== DATA FOR THIS EXERCISE
import Summits.Ventures.CertifiedArithmetic.LowPrec.GemmThetaE3M2Defs

/-!
# The θ-certificate of E3M2²→bfloat16: kernel check of the states with index in `[1536, 1632)`

HONEST FRAMING (venture CertifiedArithmetic / cell `pub-lowprec`, seat gemm, gen 7): certified error
envelopes and provably optimal rounding/accumulation schemes for low-precision formats under stated
cost models; every table by two implementations; no hardware or vendor claims.

Part 17 of 27 of the kernel check of the Boolean certificate of `GemmThetaE3M2Defs.lean`
(paper `gemm.tex` §Regimes Prop. Θ(i), configuration E3M2·E3M2 → `bfloat16`, sequential, RNE): every
edge from the states with index `1536 ≤ i < 1632` (both signs, all 291 letters, with the pair
checks after free moves) passes `edgeOK`, by `decide +kernel` in chunks of 24 indices (each chunk
≈ 13,968 edges).  Split into files only to keep each file's kernel time near three minutes;
`GemmThetaE3M2.lean` assembles the parts.  See the Defs file for the meaning of the check.
-/

namespace Literature.ComputerArithmetic.FloatingPoint

namespace MiniFloat

namespace ThetaE3M2

/-- Every edge from the states with index in `[1536, 1560)` (both signs, all 291 letters) passes
`edgeOK`. [cell certificate, kernel-checked] -/
theorem edges_ok_1536 : rowsOK 1536 24 = true := by
  decide +kernel

/-- Every edge from the states with index in `[1560, 1584)` (both signs, all 291 letters) passes
`edgeOK`. [cell certificate, kernel-checked] -/
theorem edges_ok_1560 : rowsOK 1560 24 = true := by
  decide +kernel

/-- Every edge from the states with index in `[1584, 1608)` (both signs, all 291 letters) passes
`edgeOK`. [cell certificate, kernel-checked] -/
theorem edges_ok_1584 : rowsOK 1584 24 = true := by
  decide +kernel

/-- Every edge from the states with index in `[1608, 1632)` (both signs, all 291 letters) passes
`edgeOK`. [cell certificate, kernel-checked] -/
theorem edges_ok_1608 : rowsOK 1608 24 = true := by
  decide +kernel

/-- PART 17: every edge from the states with index in `[1536, 1632)` passes `edgeOK`.
[cell certificate, kernel-checked] -/
theorem part_17 : rowsOK 1536 96 = true :=
  rowsOK_append (l₁ := 24) (l₂ := 72) edges_ok_1536 <|
  rowsOK_append (l₁ := 24) (l₂ := 48) edges_ok_1560 <|
  rowsOK_append (l₁ := 24) (l₂ := 24) edges_ok_1584 <|
  edges_ok_1608

end ThetaE3M2

end MiniFloat

end Literature.ComputerArithmetic.FloatingPoint
import Summits.Ventures.PackingBounds.ThreePointCert.K9d12AggG1
import Summits.Ventures.PackingBounds.ThreePointCert.K9d12AggP

/-!
# κ(9) ≤ 364: kernel validation of Gram block R2 (chunks 4–5 of 5)

Framing: lottery ticket; floor = certified bounds/negative ranges. Venture `PackingBounds` (cell
`pub-packcert`), three-point SDP family, kissing column. Integer data / kernel checks of a feasible point of the
Bachoc–Vallentin semidefinite program (n = 9, s = 1/2, three-point matrix degree 12, two-point (Gegenbauer) part to
degree L = 24, Bachoc–Vallentin multiplier set = cell mode sym2; exact rational certificate `sdp-n9-d12-s1-2-sym2-a24-hyb7-j143227.json`
(sha256 312f8e786f4dc7f7afbfe9e955c7fbe1865cdbb1a8e672028cc6c4f7dba7fb83) of the sdp seat's hybrid pipeline, verified by the cell's two exact verifiers), converted by
`cert2lean_g9.py` (lp gen 9; S = 62) into the units of the kernel checker `ThreePointCert.Check` + `CheckSym2` with the
record degree field set to L = 24 (the checker's degree enters only the unit `W = 2^d·d!` and the side conditions, so a
(d, L) certificate is a `Cert3` of degree L); Gram factors offset-encoded for the Kronecker-packed chunk validation
`ThreePointCert.CheckKron`; split check of (ii') `ThreePointCert.CheckSym2Split`. Emitter `emitlean_g9b.py` (lp gen 9, after lp gen 8's
K5d14 layout). Generated file: plain lists of integers / monomials.
-/

namespace Summit.Ventures.PackingBounds.ThreePointCert.K9d12

open Literature.Geometry.DiscreteGeometry Literature.Geometry.DiscreteGeometry.PolyCert PolyCert.SPoly

set_option maxRecDepth 100000 in
set_option maxHeartbeats 0 in
/-- Block `R2`: rows from 228 (49 rows) of `zᵀ(LLᵀ)z` added to `dR2c3` give `dR2c4` (kernel, Kronecker-packed chunk check). -/
theorem okR2_4 : chunkOKK K9d12.gR2K 228 49 K9d12.dR2c3 K9d12.dR2c4 = true := by
  decide +kernel

set_option maxRecDepth 100000 in
set_option maxHeartbeats 0 in
/-- Block `R2`: rows from 277 ((K9d12.gR2K.z.length - 277) rows) of `zᵀ(LLᵀ)z` added to `dR2c4` give `eR2` (kernel, Kronecker-packed chunk check). -/
theorem okR2_5 : chunkOKK K9d12.gR2K 277 (K9d12.gR2K.z.length - 277) K9d12.dR2c4 K9d12.eR2 = true := by
  decide +kernel

end Summit.Ventures.PackingBounds.ThreePointCert.K9d12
====
* **TASK TO CARRY OUT**: Give the entries again in full, exactly as they are written.

* **SOLUTION TO THE EXERCISE**:
import Summits.Ventures.CertifiedArithmetic.LowPrec.GemmThetaE3M2Defs

/-!
# The θ-certificate of E3M2²→bfloat16: kernel check of the states with index in `[1536, 1632)`

HONEST FRAMING (venture CertifiedArithmetic / cell `pub-lowprec`, seat gemm, gen 7): certified error
envelopes and provably optimal rounding/accumulation schemes for low-precision formats under stated
cost models; every table by two implementations; no hardware or vendor claims.

Part 17 of 27 of the kernel check of the Boolean certificate of `GemmThetaE3M2Defs.lean`
(paper `gemm.tex` §Regimes Prop. Θ(i), configuration E3M2·E3M2 → `bfloat16`, sequential, RNE): every
edge from the states with index `1536 ≤ i < 1632` (both signs, all 291 letters, with the pair
checks after free moves) passes `edgeOK`, by `decide +kernel` in chunks of 24 indices (each chunk
≈ 13,968 edges).  Split into files only to keep each file's kernel time near three minutes;
`GemmThetaE3M2.lean` assembles the parts.  See the Defs file for the meaning of the check.
-/

namespace Literature.ComputerArithmetic.FloatingPoint

namespace MiniFloat

namespace ThetaE3M2

/-- Every edge from the states with index in `[1536, 1560)` (both signs, all 291 letters) passes
`edgeOK`. [cell certificate, kernel-checked] -/
theorem edges_ok_1536 : rowsOK 1536 24 = true := by
  decide +kernel

/-- Every edge from the states with index in `[1560, 1584)` (both signs, all 291 letters) passes
`edgeOK`. [cell certificate, kernel-checked] -/
theorem edges_ok_1560 : rowsOK 1560 24 = true := by
  decide +kernel

/-- Every edge from the states with index in `[1584, 1608)` (both signs, all 291 letters) passes
`edgeOK`. [cell certificate, kernel-checked] -/
theorem edges_ok_1584 : rowsOK 1584 24 = true := by
  decide +kernel

/-- Every edge from the states with index in `[1608, 1632)` (both signs, all 291 letters) passes
`edgeOK`. [cell certificate, kernel-checked] -/
theorem edges_ok_1608 : rowsOK 1608 24 = true := by
  decide +kernel

/-- PART 17: every edge from the states with index in `[1536, 1632)` passes `edgeOK`.
[cell certificate, kernel-checked] -/
theorem part_17 : rowsOK 1536 96 = true :=
  rowsOK_append (l₁ := 24) (l₂ := 72) edges_ok_1536 <|
  rowsOK_append (l₁ := 24) (l₂ := 48) edges_ok_1560 <|
  rowsOK_append (l₁ := 24) (l₂ := 24) edges_ok_1584 <|
  edges_ok_1608

end ThetaE3M2

end MiniFloat

end Literature.ComputerArithmetic.FloatingPoint
import Summits.Ventures.PackingBounds.ThreePointCert.K9d12AggG1
import Summits.Ventures.PackingBounds.ThreePointCert.K9d12AggP

/-!
# κ(9) ≤ 364: kernel validation of Gram block R2 (chunks 4–5 of 5)

Framing: lottery ticket; floor = certified bounds/negative ranges. Venture `PackingBounds` (cell
`pub-packcert`), three-point SDP family, kissing column. Integer data / kernel checks of a feasible point of the
Bachoc–Vallentin semidefinite program (n = 9, s = 1/2, three-point matrix degree 12, two-point (Gegenbauer) part to
degree L = 24, Bachoc–Vallentin multiplier set = cell mode sym2; exact rational certificate `sdp-n9-d12-s1-2-sym2-a24-hyb7-j143227.json`
(sha256 312f8e786f4dc7f7afbfe9e955c7fbe1865cdbb1a8e672028cc6c4f7dba7fb83) of the sdp seat's hybrid pipeline, verified by the cell's two exact verifiers), converted by
`cert2lean_g9.py` (lp gen 9; S = 62) into the units of the kernel checker `ThreePointCert.Check` + `CheckSym2` with the
record degree field set to L = 24 (the checker's degree enters only the unit `W = 2^d·d!` and the side conditions, so a
(d, L) certificate is a `Cert3` of degree L); Gram factors offset-encoded for the Kronecker-packed chunk validation
`ThreePointCert.CheckKron`; split check of (ii') `ThreePointCert.CheckSym2Split`. Emitter `emitlean_g9b.py` (lp gen 9, after lp gen 8's
K5d14 layout). Generated file: plain lists of integers / monomials.
-/

namespace Summit.Ventures.PackingBounds.ThreePointCert.K9d12

open Literature.Geometry.DiscreteGeometry Literature.Geometry.DiscreteGeometry.PolyCert PolyCert.SPoly

set_option maxRecDepth 100000 in
set_option maxHeartbeats 0 in
/-- Block `R2`: rows from 228 (49 rows) of `zᵀ(LLᵀ)z` added to `dR2c3` give `dR2c4` (kernel, Kronecker-packed chunk check). -/
theorem okR2_4 : chunkOKK K9d12.gR2K 228 49 K9d12.dR2c3 K9d12.dR2c4 = true := by
  decide +kernel

set_option maxRecDepth 100000 in
set_option maxHeartbeats 0 in
/-- Block `R2`: rows from 277 ((K9d12.gR2K.z.length - 277) rows) of `zᵀ(LLᵀ)z` added to `dR2c4` give `eR2` (kernel, Kronecker-packed chunk check). -/
theorem okR2_5 : chunkOKK K9d12.gR2K 277 (K9d12.gR2K.z.length - 277) K9d12.dR2c4 K9d12.eR2 = true := by
  decide +kernel

end Summit.Ventures.PackingBounds.ThreePointCert.K9d12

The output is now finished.